Not that some aren’t already showing their cards. Some liberals have warned that they can’t support an overhaul without a public insurance option; conservative Democrats have griped about the lack of cost containment in Obama’s plan.
But Democratic leaders are moving full steam ahead, an acknowledgment that if they idle any longer they risk not passing a bill altogether.
“I don’t see any reason to drag this out another month,” Rules Chairwoman Louise Slaughter (D-N.Y.) said.
White House Press Secretary Robert Gibbs said Obama is prepared to do “whatever it takes” to get health care done in the coming weeks. He signaled that his efforts will include phone calls to Members and events around the country.

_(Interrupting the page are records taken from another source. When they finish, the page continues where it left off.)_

import Summits.AtomisticToContinuum.Crystallization.Theorems.ExcessDecayLiouvillePhononStabilityCertTable

/-!
# Near-certificate layer V1: a native positive-semidefiniteness test (lead c2, vertex scheme)

Support file for crux `PhononStability` (stmt-AtomisticToContinuum-9333), line `contragredient-window-collapse`.

`psdCheckZ n a σ` for an INTEGER matrix `a` (entries `a i j`, `i j < n`): it computes an integer Cholesky-type
witness `L` of `a − σ·1` (truncated integer arithmetic, `Nat.sqrt` on the diagonal; no claim is made about `L`)
and then checks EXACTLY that `a` is symmetric and that the residual `E = a − L Lᵀ` is diagonally dominant with
dominating diagonal (all in `ℤ`, explicit loops).  Soundness (`psd_of_psdCheckZ`): `L Lᵀ` is a Gram matrix and a
symmetric diagonally dominant matrix is positive semidefinite, hence `vᵀ a v ≥ 0` for every real `v`.  This is the
per-vertex test of the vertex scheme (one `54 × 54` matrix per vertex of a cell; rational Gram data are brought to
integers by a common dyadic scale before the call).
-/

noncomputable section

open scoped BigOperators Classical

namespace Summit.AtomisticToContinuum.Crystallization.Theorems.PhononStabilityCWC.Cert

/-! ## Loops as sums -/

/-- `Σ_{k < n} f k` as a left fold over `List.range` (the native loop) -/
def sumRangeZ (n : ℕ) (f : ℕ → ℤ) : ℤ := (List.range n).foldl (fun acc k => acc + f k) 0

/-- the loop is the `Finset.range` sum. [folklore] -/
theorem sumRangeZ_eq (n : ℕ) (f : ℕ → ℤ) : sumRangeZ n f = ∑ k ∈ Finset.range n, f k := by
  unfold sumRangeZ
  induction n with
  | zero => simp
  | succ m ih =>
      rw [List.range_succ, List.foldl_append, List.foldl_cons, List.foldl_nil, ih, Finset.sum_range_succ]

/-- the `Finset.range` sum over `ℕ` as a sum over `Fin n`. [folklore] -/
theorem sum_range_eq_sum_fin (n : ℕ) (f : ℕ → ℤ) : (∑ k ∈ Finset.range n, f k) = ∑ k : Fin n, f k.val := by
  rw [Finset.sum_range]

/-- `Σ_{k < n} f k` over `ℕ` as a left fold (the native hot loop: small naturals are unboxed) -/
def sumRangeN (n : ℕ) (f : ℕ → ℕ) : ℕ := (List.range n).foldl (fun acc k => acc + f k) 0

/-- the natural loop is the `Finset.range` sum. [folklore] -/
theorem sumRangeN_eq (n : ℕ) (f : ℕ → ℕ) : sumRangeN n f = ∑ k ∈ Finset.range n, f k := by
  unfold sumRangeN
  induction n with
  | zero => simp
  | succ m ih =>
      rw [List.range_succ, List.foldl_append, List.foldl_cons, List.foldl_nil, ih, Finset.sum_range_succ]

/-! ## The heuristic witness -/

/-- entry accessor of an integer array matrix (`0` outside the stored entries) -/
def aget (L : Array (Array ℤ)) (i k : ℕ) : ℤ := (L.getD i #[]).getD k 0

/-- heuristic integer Cholesky factor (rows of a lower-triangular `L` with `L Lᵀ ≈ a − σ·1`); no correctness is
claimed or needed. -/
def cholInt (n : ℕ) (a : ℕ → ℕ → ℤ) (σ : ℤ) : Array (Array ℤ) :=
  (List.range n).foldl (fun L i =>
    let rowi := (List.range (i + 1)).foldl (fun (row : Array ℤ) j =>
        if j < i then
          let s := (List.range j).foldl (fun acc k => acc + row.getD k 0 * aget L j k) 0
          let d := aget L j j
          row.push (if d = 0 then 0 else (a i j - s) / d)
        else
          let s := (List.range i).foldl (fun acc k => acc + row.getD k 0 * row.getD k 0) 0
          let r := a i i - σ - s
          row.push (if r ≤ 0 then 0 else ((Nat.sqrt r.toNat : ℕ) : ℤ))) #[]
    L.push rowi) #[]

/-- natural-number accessor of an array matrix (`0` outside the stored entries) -/
def ngetD (L : Array (Array ℕ)) (i k : ℕ) : ℕ := (L.getD i #[]).getD k 0

/-- positive parts of the witness rows -/
def posPart (L : Array (Array ℤ)) : Array (Array ℕ) := L.map fun row => row.map fun x => x.toNat
/-- negative parts of the witness rows -/
def negPart (L : Array (Array ℤ)) : Array (Array ℕ) := L.map fun row => row.map fun x => (-x).toNat

/-- the two natural Gram sums of the split witness `L = P − N`:
`(Σ_k Pᵢₖ Pⱼₖ + Nᵢₖ Nⱼₖ, Σ_k Pᵢₖ Nⱼₖ + Nᵢₖ Pⱼₖ)` (native loops over small naturals) -/
def lltPN (P N : Array (Array ℕ)) (n i j : ℕ) : ℕ × ℕ :=
  (sumRangeN n fun k => ngetD P i k * ngetD P j k + ngetD N i k * ngetD N j k,
   sumRangeN n fun k => ngetD P i k * ngetD N j k + ngetD N i k * ngetD P j k)

/-- the exact residual `E = a − L Lᵀ` with `L = P − N` -/
def residZ (a : ℕ → ℕ → ℤ) (P N : Array (Array ℕ)) (n i j : ℕ) : ℤ :=
  let s := lltPN P N n i j
  a i j - (s.1 : ℤ) + (s.2 : ℤ)

/-- off-diagonal absolute row sum of the residual -/
def offSumZ (a : ℕ → ℕ → ℤ) (P N : Array (Array ℕ)) (n i : ℕ) : ℤ :=
  sumRangeZ n fun j => if j = i then 0 else |residZ a P N n i j|

/-- **the PSD check** on an integer matrix: symmetry and diagonal dominance of the exact residual `a − L Lᵀ`. -/
def psdCheckZ (n : ℕ) (a : ℕ → ℕ → ℤ) (σ : ℤ) : Bool :=
  let L := cholInt n a σ
  let P := posPart L
  let N := negPart L
  ((List.range n).all fun i => (List.range n).all fun j => decide (a i j = a j i)) &&
    ((List.range n).all fun i => decide (offSumZ a P N n i ≤ residZ a P N n i i))

/-! ## Soundness -/

/-- a real Gram matrix of rows is positive semidefinite. [folklore] -/
theorem gram_rows_nonneg {n : ℕ} (M : Fin n → Fin n → ℝ) (v : Fin n → ℝ) :
    0 ≤ ∑ i, ∑ j, (∑ k, M i k * M j k) * v i * v j := by
  have h : (∑ i, ∑ j, (∑ k, M i k * M j k) * v i * v j) = ∑ k, (∑ i, M i k * v i) ^ 2 := by
    have e1 : (∑ i, ∑ j, (∑ k, M i k * M j k) * v i * v j) = ∑ i, ∑ j, ∑ k, M i k * v i * (M j k * v j) := by
      refine Finset.sum_congr rfl fun i _ => Finset.sum_congr rfl fun j _ => ?_
      rw [Finset.sum_mul, Finset.sum_mul]
      exact Finset.sum_congr rfl fun k _ => by ring
    rw [e1]
    rw [Finset.sum_comm]
    conv_lhs => arg 2; ext j; rw [Finset.sum_comm]
    rw [Finset.sum_comm]
    refine Finset.sum_congr rfl fun k _ => ?_
    rw [sq, Finset.sum_mul_sum]
    rw [Finset.sum_comm]
  rw [h]
  exact Finset.sum_nonneg fun k _ => sq_nonneg _

/-- a symmetric, diagonally dominant real matrix is positive semidefinite. [folklore] -/
theorem diagDominant_nonneg {n : ℕ} (E : Fin n → Fin n → ℝ) (hsym : ∀ i j, E i j = E j i)
    (hdd : ∀ i, (∑ j, if j = i then 0 else |E i j|) ≤ E i i) (v : Fin n → ℝ) :
    0 ≤ ∑ i, ∑ j, E i j * v i * v j := by
  have key : ∀ i j, (if j = i then 0 else -|E i j| * ((v i) ^ 2 + (v j) ^ 2) / 2) ≤
      (if j = i then 0 else E i j * v i * v j) := by
    intro i j
    split_ifs with h
    · exact le_rfl
    · have h1 : -(|E i j| * (|v i| * |v j|)) ≤ E i j * v i * v j := by
        have := neg_abs_le (E i j * v i * v j)
        rwa [abs_mul, abs_mul, mul_assoc] at this
      have h2 : |v i| * |v j| ≤ ((v i) ^ 2 + (v j) ^ 2) / 2 := by
        nlinarith [sq_nonneg (|v i| - |v j|), sq_abs (v i), sq_abs (v j)]
      have h3 : 0 ≤ |E i j| := abs_nonneg _
      nlinarith
  have split : ∀ i, (∑ j, E i j * v i * v j) = E i i * v i * v i + ∑ j, if j = i then 0 else E i j * v i * v j := by
    intro i
    rw [← Finset.sum_erase_add _ _ (Finset.mem_univ i)]
    rw [add_comm]
    congr 1
    rw [← Finset.sum_erase_add _ _ (Finset.mem_univ i)]
    simp only [if_true, add_zero]
    exact Finset.sum_congr rfl fun j hj => by rw [if_neg (Finset.ne_of_mem_erase hj)]
  have lower : ∀ i, E i i * v i * v i + ∑ j, (if j = i then 0 else -|E i j| * ((v i) ^ 2 + (v j) ^ 2) / 2) ≤
      ∑ j, E i j * v i * v j := by
    intro i
    rw [split i]
    have := Finset.sum_le_sum (s := Finset.univ) fun j (_ : j ∈ Finset.univ) => key i j
    linarith
  have hsum : 0 ≤ ∑ i, (E i i * v i * v i + ∑ j, if j = i then 0 else -|E i j| * ((v i) ^ 2 + (v j) ^ 2) / 2) := by
    have hsplit2 : ∀ i, (∑ j, if j = i then 0 else -|E i j| * ((v i) ^ 2 + (v j) ^ 2) / 2) =
        -(∑ j, if j = i then 0 else |E i j| * (v i) ^ 2 / 2) - ∑ j, if j = i then 0 else |E i j| * (v j) ^ 2 / 2 := by
      intro i
      rw [← Finset.sum_neg_distrib, ← Finset.sum_sub_distrib]
      refine Finset.sum_congr rfl fun j _ => ?_
      split_ifs <;> ring
    have hswap : (∑ i, ∑ j, if j = i then 0 else |E i j| * (v j) ^ 2 / 2) =
        ∑ i, ∑ j, if j = i then 0 else |E i j| * (v i) ^ 2 / 2 := by
      rw [Finset.sum_comm]
      refine Finset.sum_congr rfl fun i _ => Finset.sum_congr rfl fun j _ => ?_
      by_cases h : i = j
      · subst h; simp
      · rw [if_neg h, if_neg (Ne.symm h), hsym j i]
    have hfac : ∀ i, (∑ j, if j = i then 0 else |E i j| * (v i) ^ 2 / 2) =
        (∑ j, if j = i then 0 else |E i j|) * (v i) ^ 2 / 2 := by
      intro i
      rw [Finset.sum_mul, Finset.sum_div]
      refine Finset.sum_congr rfl fun j _ => ?_
      split_ifs <;> ring
    calc (0 : ℝ) ≤ ∑ i, (E i i - ∑ j, if j = i then 0 else |E i j|) * (v i) ^ 2 :=
          Finset.sum_nonneg fun i _ => mul_nonneg (sub_nonneg.mpr (hdd i)) (sq_nonneg _)
      _ = ∑ i, (E i i * v i * v i + ∑ j, if j = i then 0 else -|E i j| * ((v i) ^ 2 + (v j) ^ 2) / 2) := by
          simp_rw [hsplit2]
          rw [show (∑ i, (E i i * v i * v i + (-(∑ j, if j = i then 0 else |E i j| * (v i) ^ 2 / 2) -
              ∑ j, if j = i then 0 else |E i j| * (v j) ^ 2 / 2))) =
              (∑ i, (E i i * v i * v i - ∑ j, if j = i then 0 else |E i j| * (v i) ^ 2 / 2)) -
                ∑ i, ∑ j, if j = i then 0 else |E i j| * (v j) ^ 2 / 2 by
            rw [← Finset.sum_sub_distrib]; exact Finset.sum_congr rfl fun i _ => by ring]
          rw [hswap, ← Finset.sum_sub_distrib]
          refine Finset.sum_congr rfl fun i _ => ?_
          rw [hfac i]; ring
  exact hsum.trans (Finset.sum_le_sum fun i _ => lower i)

/-- **SOUNDNESS OF THE PSD CHECK:** `psdCheckZ n a σ = true` gives `vᵀ a v ≥ 0` for every real `v`. -/
theorem psd_of_psdCheckZ {n : ℕ} {a : ℕ → ℕ → ℤ} {σ : ℤ} (h : psdCheckZ n a σ = true) (v : Fin n → ℝ) :
    0 ≤ ∑ i : Fin n, ∑ j : Fin n, (a i.val j.val : ℝ) * v i * v j := by
  unfold psdCheckZ at h
  simp only [Bool.and_eq_true, List.all_eq_true, List.mem_range, decide_eq_true_eq] at h
  obtain ⟨hsym, hdd⟩ := h
  set P := posPart (cholInt n a σ) with hP
  set N := negPart (cholInt n a σ) with hN
  -- the real witness matrix `L = P − N`
  set Lr : Fin n → Fin n → ℝ := fun i k => (ngetD P i.val k.val : ℝ) - (ngetD N i.val k.val : ℝ) with hLr
  have hllt : ∀ i j : Fin n, ((lltPN P N n i.val j.val).1 : ℝ) - ((lltPN P N n i.val j.val).2 : ℝ) =
      ∑ k : Fin n, Lr i k * Lr j k := by
    intro i j
    unfold lltPN
    simp only
    rw [sumRangeN_eq, sumRangeN_eq, Finset.sum_range, Finset.sum_range]
    push_cast
    rw [← Finset.sum_sub_distrib]
    refine Finset.sum_congr rfl fun k _ => ?_
    rw [hLr]
    ring
  have hres : ∀ i j : Fin n, (residZ a P N n i.val j.val : ℝ) = (a i.val j.val : ℝ) - ∑ k : Fin n, Lr i k * Lr j k := by
    intro i j
    unfold residZ
    simp only
    push_cast
    rw [← hllt]
    ring
  have hsplit : (∑ i : Fin n, ∑ j : Fin n, (a i.val j.val : ℝ) * v i * v j) =
      (∑ i : Fin n, ∑ j : Fin n, (∑ k : Fin n, Lr i k * Lr j k) * v i * v j) +
        ∑ i : Fin n, ∑ j : Fin n, (residZ a P N n i.val j.val : ℝ) * v i * v j := by
    rw [← Finset.sum_add_distrib]
    refine Finset.sum_congr rfl fun i _ => ?_
    rw [← Finset.sum_add_distrib]
    refine Finset.sum_congr rfl fun j _ => ?_
    rw [hres]
    ring
  have h1 := gram_rows_nonneg Lr v
  have hsymE : ∀ i j : Fin n, (residZ a P N n i.val j.val : ℝ) = residZ a P N n j.val i.val := by
    intro i j
    rw [hres, hres, show (a i.val j.val : ℝ) = a j.val i.val by exact_mod_cast hsym i.val i.isLt j.val j.isLt]
    congr 1
    exact Finset.sum_congr rfl fun k _ => by ring
  have hddE : ∀ i : Fin n, (∑ j : Fin n, if j = i then 0 else |(residZ a P N n i.val j.val : ℝ)|) ≤
      residZ a P N n i.val i.val := by
    intro i
    have h0 := hdd i.val i.isLt
    unfold offSumZ at h0
    rw [sumRangeZ_eq, sum_range_eq_sum_fin] at h0
    have hc : ((∑ k : Fin n, if k.val = i.val then (0 : ℤ) else |residZ a P N n i.val k.val| : ℤ) : ℝ) =
        ∑ j : Fin n, if j = i then 0 else |(residZ a P N n i.val j.val : ℝ)| := by
      push_cast
      refine Finset.sum_congr rfl fun j _ => ?_
      by_cases hji : j = i
      · subst hji; simp
      · rw [if_neg hji, if_neg (fun h => hji (Fin.ext h))]
    rw [← hc]
    exact_mod_cast h0
  have h2 := diagDominant_nonneg (fun i j : Fin n => (residZ a P N n i.val j.val : ℝ)) hsymE hddE v
  rw [hsplit]
  exact add_nonneg h1 h2

/-- Anchor of this support file (registered stub of the line skeleton, lead c2): the check accepts `4·1` on `ℤ²`. -/
theorem stub_certPSD : psdCheckZ 2 (fun i j => if i = j then 4 else 0) 1 = true := by
  decide +kernel

end Summit.AtomisticToContinuum.Crystallization.Theorems.PhononStabilityCWC.Cert

end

Obama’s final round of campaigning already appears to be under way: Just hours after Wednesday’s health care speech, the president was set to host a reception to thank lawmakers for their help in restoring statutory pay-as-you-go rules. The bulk of the 31 invitees? Fiscally conservative Blue Dog Democrats, many of whom are targets for party leaders hoping to switch a handful of “no” votes to the House health care bill last fall to “yes” votes on Obama’s final proposal.
In fact, three of nine key Democrats who opposed the House bill but remain on the fence on Obama’s bill will be in attendance: Reps. John Tanner (Tenn.), Frank Kratovil (Md.) and Scott Murphy (N.Y.).
The president is also hitting the road next week to tout his health care reform proposal in two key battleground states: Pennsylvania and Missouri. Obama is scheduled to speak in Philadelphia on Monday and in the St. Louis area on Wednesday.
Gibbs said the yearlong slog through the health care debate has left Obama “focused” on getting the job done. He will spend the next few weeks hammering home the message that comprehensive reform is the right thing to do and “convincing those in Congress that this proposal is the right one for their constituents.”
The White House spokesman acknowledged that some Democrats are worried that a vote for the overhaul could come back to haunt them in November’s midterm elections. Obama’s message to them?
“Good policy and good ideas, the politics will catch up with that,” he said.